Tillus elongatus is a species of beetle in the family Cleridae. It is found in the Palearctic. The “Holz” in the German common name Holzbuntkäfer indicates that these checkered beetles are found in wood.
Although Tillus elongatus can reach up to a size of 1 cm long, the beetle is rarely seen by humans, as it primarily resides hidden in the wood of trees. The colouration of the males differs from that of the females.

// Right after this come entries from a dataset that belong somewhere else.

/-- **Conditioned multiplicativity at the odd size `N`** (Potechin's Thm 5.12 (2) mechanism, made
unconditional in the fitting range): for `F ⊆ E(I)` and edge sets `A, B` with
`|I| + |verts A ∖ I| + |verts B ∖ I| ≤ N`,
`Ẽ_N[1_F] · Σ_{σ ∈ stab I} Ẽ_N[x_{A ∪ σB} 1_F] = #stab I · Ẽ_N[x_A 1_F] · Ẽ_N[x_B 1_F]`.
Proof: both sides, multiplied by `D(m)²`, are values at `m` of fixed polynomials (`wsum_poly`,
`eval_poutcomePoly`) which agree at every even `m ≥ N` by the honest identity
(`outcomeValue_mul_sum_honest` in the world `K_m ⊇ K_N`), hence agree identically, in particular at
`m = N`. [cite: Potechin2019, Lemma 6.6–6.7 and Thm. 5.12 (2) (61:12, 61:14–61:15)] -/
theorem outcomeValue_mul_sum_odd (hN : Odd N) {I : Finset (Fin N)} {F A B : Finset (Sym2 (Fin N))}
    (hF : F ⊆ innerEdges I) (hfit : I.card + ((verts A) \ I).card + ((verts B) \ I).card ≤ N) :
    outcomeValue N I F ∅ * ∑ σ ∈ stab I, outcomeValue N I F (A ∪ relabel σ B) =
      ((stab I).card : ℝ) * outcomeValue N I F A * outcomeValue N I F B := by
  classical
  obtain ⟨J, hJN⟩ := hN
  set s := I.card with hs
  set t := ((verts B) \ I).card with ht
  have hst : s + t ≤ N := by omega
  have hnzN : ∀ j < J, (N : ℝ) - 1 - 2 * j ≠ 0 := by
    intro j hj h
    have : (N : ℝ) = 2 * J + 1 := by exact_mod_cast hJN
    rw [this] at h
    have : (j : ℝ) < J := by exact_mod_cast hj
    linarith
  -- the polynomial of the stabiliser sums
  obtain ⟨Q, hQ⟩ := wsum_poly (A := A) hF (J := J) (by omega) t I B subset_rfl ht.symm (by omega)
  -- edge-count conditions
  have hJ0 : ∀ S ⊆ innerEdges I \ F, IsPartialMatching (∅ ∪ F ∪ S) → (∅ ∪ F ∪ S).card ≤ J :=
    fun S hS hpm => card_le_of_fit hF (by simp [verts]; omega) hS hpm
  have hJA : ∀ S ⊆ innerEdges I \ F, IsPartialMatching (A ∪ F ∪ S) → (A ∪ F ∪ S).card ≤ J :=
    fun S hS hpm => card_le_of_fit hF (by omega) hS hpm
  have hJB : ∀ S ⊆ innerEdges I \ F, IsPartialMatching (B ∪ F ∪ S) → (B ∪ F ∪ S).card ≤ J :=
    fun S hS hpm => card_le_of_fit hF (by omega) hS hpm
  set P0 := poutcomePoly J I F ∅ with hP0
  set PA := poutcomePoly J I F A with hPA
  set PB := poutcomePoly J I F B with hPB
  set Φ : Polynomial ℝ := ∏ i ∈ range t, (Polynomial.X - Polynomial.C ((s : ℝ) + i)) with hΦ
  have hΦeval : ∀ m : ℕ, s + t ≤ m → Φ.eval (m : ℝ) = (((m - s).descFactorial t : ℕ) : ℝ) := by
    intro m hm
    rw [hΦ, Polynomial.eval_prod, Nat.descFactorial_eq_prod_range, Nat.cast_prod]
    refine prod_congr rfl fun i hi => ?_
    have hi' := mem_range.1 hi
    rw [Polynomial.eval_sub, Polynomial.eval_X, Polynomial.eval_C, Nat.cast_sub (by omega), Nat.cast_sub (by omega)]
    ring
  have hfac : ∀ m : ℕ, s + t ≤ m → ((m - s).factorial : ℝ) = ((m - s - t).factorial : ℝ) * ((m - s).descFactorial t : ℕ) := by
    intro m hm
    have := Nat.factorial_mul_descFactorial (show t ≤ m - s by omega)
    exact_mod_cast this.symm
  set R : Polynomial ℝ := P0 * Q - Φ * PA * PB with hR
  -- `R` vanishes at every even `m ≥ N`
  have hroot : ∀ m : ℕ, Even m → N ≤ m → R.eval (m : ℝ) = 0 := by
    intro m hm hNm
    have hnz : ∀ j < J, (m : ℝ) - 1 - 2 * j ≠ 0 := fun j _ => sub_ne_zero_of_even hm j
    set e : Fin N ↪ Fin m := Fin.castLEEmb hNm with he
    have hFe : push e F ⊆ innerEdges (I.map e) := by rw [innerEdges_map]; exact map_subset_map.2 hF
    have hon := outcomeValue_mul_sum_honest hm hFe (push e A) (push e B)
    have hws : ∑ σ ∈ stab (I.map e), outcomeValue m (I.map e) (push e F) (push e A ∪ relabel σ (push e B))
        = wsum m e I F A I B := rfl
    rw [hws, ← push_empty e, outcomeValue_push, outcomeValue_push, outcomeValue_push, card_stab, card_map] at hon
    -- `hon : poutcome m I F ∅ * wsum = (m - s)! * poutcome m I F A * poutcome m I F B`
    have hw := hQ m e hnz
    have e0 := eval_poutcomePoly (m := m) rfl hnz hJ0
    have eA := eval_poutcomePoly (m := m) rfl hnz hJA
    have eB := eval_poutcomePoly (m := m) rfl hnz hJB
    rw [← hP0] at e0; rw [← hPA] at eA; rw [← hPB] at eB
    have hfm := hfac m (by omega)
    have hΦm := hΦeval m (by omega)
    have hfne : ((m - s - t).factorial : ℝ) ≠ 0 := by exact_mod_cast (Nat.factorial_pos _).ne'
    -- multiply the honest identity by `D(m)²`
    have key : P0.eval (m : ℝ) * (((m - s - t).factorial : ℝ) * Q.eval (m : ℝ)) =
        ((m - s - t).factorial : ℝ) * (Φ.eval (m : ℝ) * PA.eval (m : ℝ) * PB.eval (m : ℝ)) := by
      rw [← hw, e0, eA, eB, hΦm]
      have := congrArg (fun z => (Dpoly J).eval (m : ℝ) * (Dpoly J).eval (m : ℝ) * z) hon
      rw [hfm] at this
      linear_combination this
    have key2 : ((m - s - t).factorial : ℝ) * (P0.eval (m : ℝ) * Q.eval (m : ℝ)) =
        ((m - s - t).factorial : ℝ) * (Φ.eval (m : ℝ) * PA.eval (m : ℝ) * PB.eval (m : ℝ)) := by
      linear_combination key
    have := mul_left_cancel₀ hfne key2
    rw [hR, Polynomial.eval_sub, Polynomial.eval_mul, Polynomial.eval_mul, Polynomial.eval_mul]
    linear_combination this
  have hRzero : R = 0 := by
    apply Polynomial.eq_zero_of_infinite_isRoot
    refine Set.infinite_of_injective_forall_mem (f := fun k : ℕ => ((2 * (N + k) : ℕ) : ℝ)) ?_ ?_
    · intro a b hab
      have hab' : ((2 * (N + a) : ℕ) : ℝ) = ((2 * (N + b) : ℕ) : ℝ) := hab
      have : (2 * (N + a) : ℕ) = 2 * (N + b) := by exact_mod_cast hab'
      omega
    · intro k
      exact hroot (2 * (N + k)) ⟨N + k, by ring⟩ (by omega)
  -- evaluate at `N` in the identity world
  have hw := hQ N (Function.Embedding.refl _) hnzN
  have hwsum : wsum N (Function.Embedding.refl _) I F A I B = ∑ σ ∈ stab I, outcomeValue N I F (A ∪ relabel σ B) := by
    unfold wsum; rw [Finset.map_refl, push_refl, push_refl, push_refl]
  rw [hwsum] at hw
  have e0 := eval_poutcomePoly (m := N) rfl hnzN hJ0
  have eA := eval_poutcomePoly (m := N) rfl hnzN hJA
  have eB := eval_poutcomePoly (m := N) rfl hnzN hJB
  rw [← hP0, poutcome_self] at e0
  rw [← hPA, poutcome_self] at eA
  rw [← hPB, poutcome_self] at eB
  have hRN : R.eval (N : ℝ) = 0 := by rw [hRzero, Polynomial.eval_zero]
  rw [hR, Polynomial.eval_sub, Polynomial.eval_mul, Polynomial.eval_mul, Polynomial.eval_mul, e0, eA, eB,
    hΦeval N hst] at hRN
  have hD : (Dpoly J).eval (N : ℝ) ≠ 0 := eval_Dpoly_ne_zero hnzN
  have hfacN := hfac N hst
  rw [card_stab]
  apply mul_left_cancel₀ (mul_ne_zero hD hD)
  have key : (Dpoly J).eval (N : ℝ) * outcomeValue N I F ∅ * Q.eval (N : ℝ) =
      (((N - s).descFactorial t : ℕ) : ℝ) * ((Dpoly J).eval (N : ℝ) * outcomeValue N I F A) *
        ((Dpoly J).eval (N : ℝ) * outcomeValue N I F B) := by
    linear_combination hRN
  linear_combination ((Dpoly J).eval (N : ℝ) * outcomeValue N I F ∅) * hw
    + ((N - s - t).factorial : ℝ) * key
    - (Dpoly J).eval (N : ℝ) * (Dpoly J).eval (N : ℝ) * outcomeValue N I F A * outcomeValue N I F B * hfacN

== Name and classification ==
The earliest known systematic record of the species is by Carolus Linnaeus in 1758. It is listed in the 10th edition of his Systema naturae under genus Chrysomela, number 78, as Chrysomela elongata atra, thorace rubro subvilloso (Lat."elongated black Chrysomela, red chest moderately hairy"). This explains the epithet elongata. After Fabricius established the genus Lagria, Olivier, in 1790, placed the species in the genus Tillus. Five species of this genus have been identified in Europe. Olivier reasoned solely based on anatomical features that the beetle could not belong to either the leaf beetles (Chrysomelidae) or to Lagriinae.

== Anatomy ==
Tillus elongatus reaches lengths of 7 to 10 mm. The body of the male is especially long and cylindrical. In contrast to most checkered beetles, Tillus elongatus is plainly coloured. The male is uniformly black. The female, on the other hand, has a reddish brown pronotum and bluish black elytra. In rare cases, the base of the pronotum of the male is also completely or partially red. The elytra of the female are less parallel than those of the male. On the top side of both sexes are long, slanted hairs. The hairs are coarse and black. The pronotum and elytra may have transverse white spots.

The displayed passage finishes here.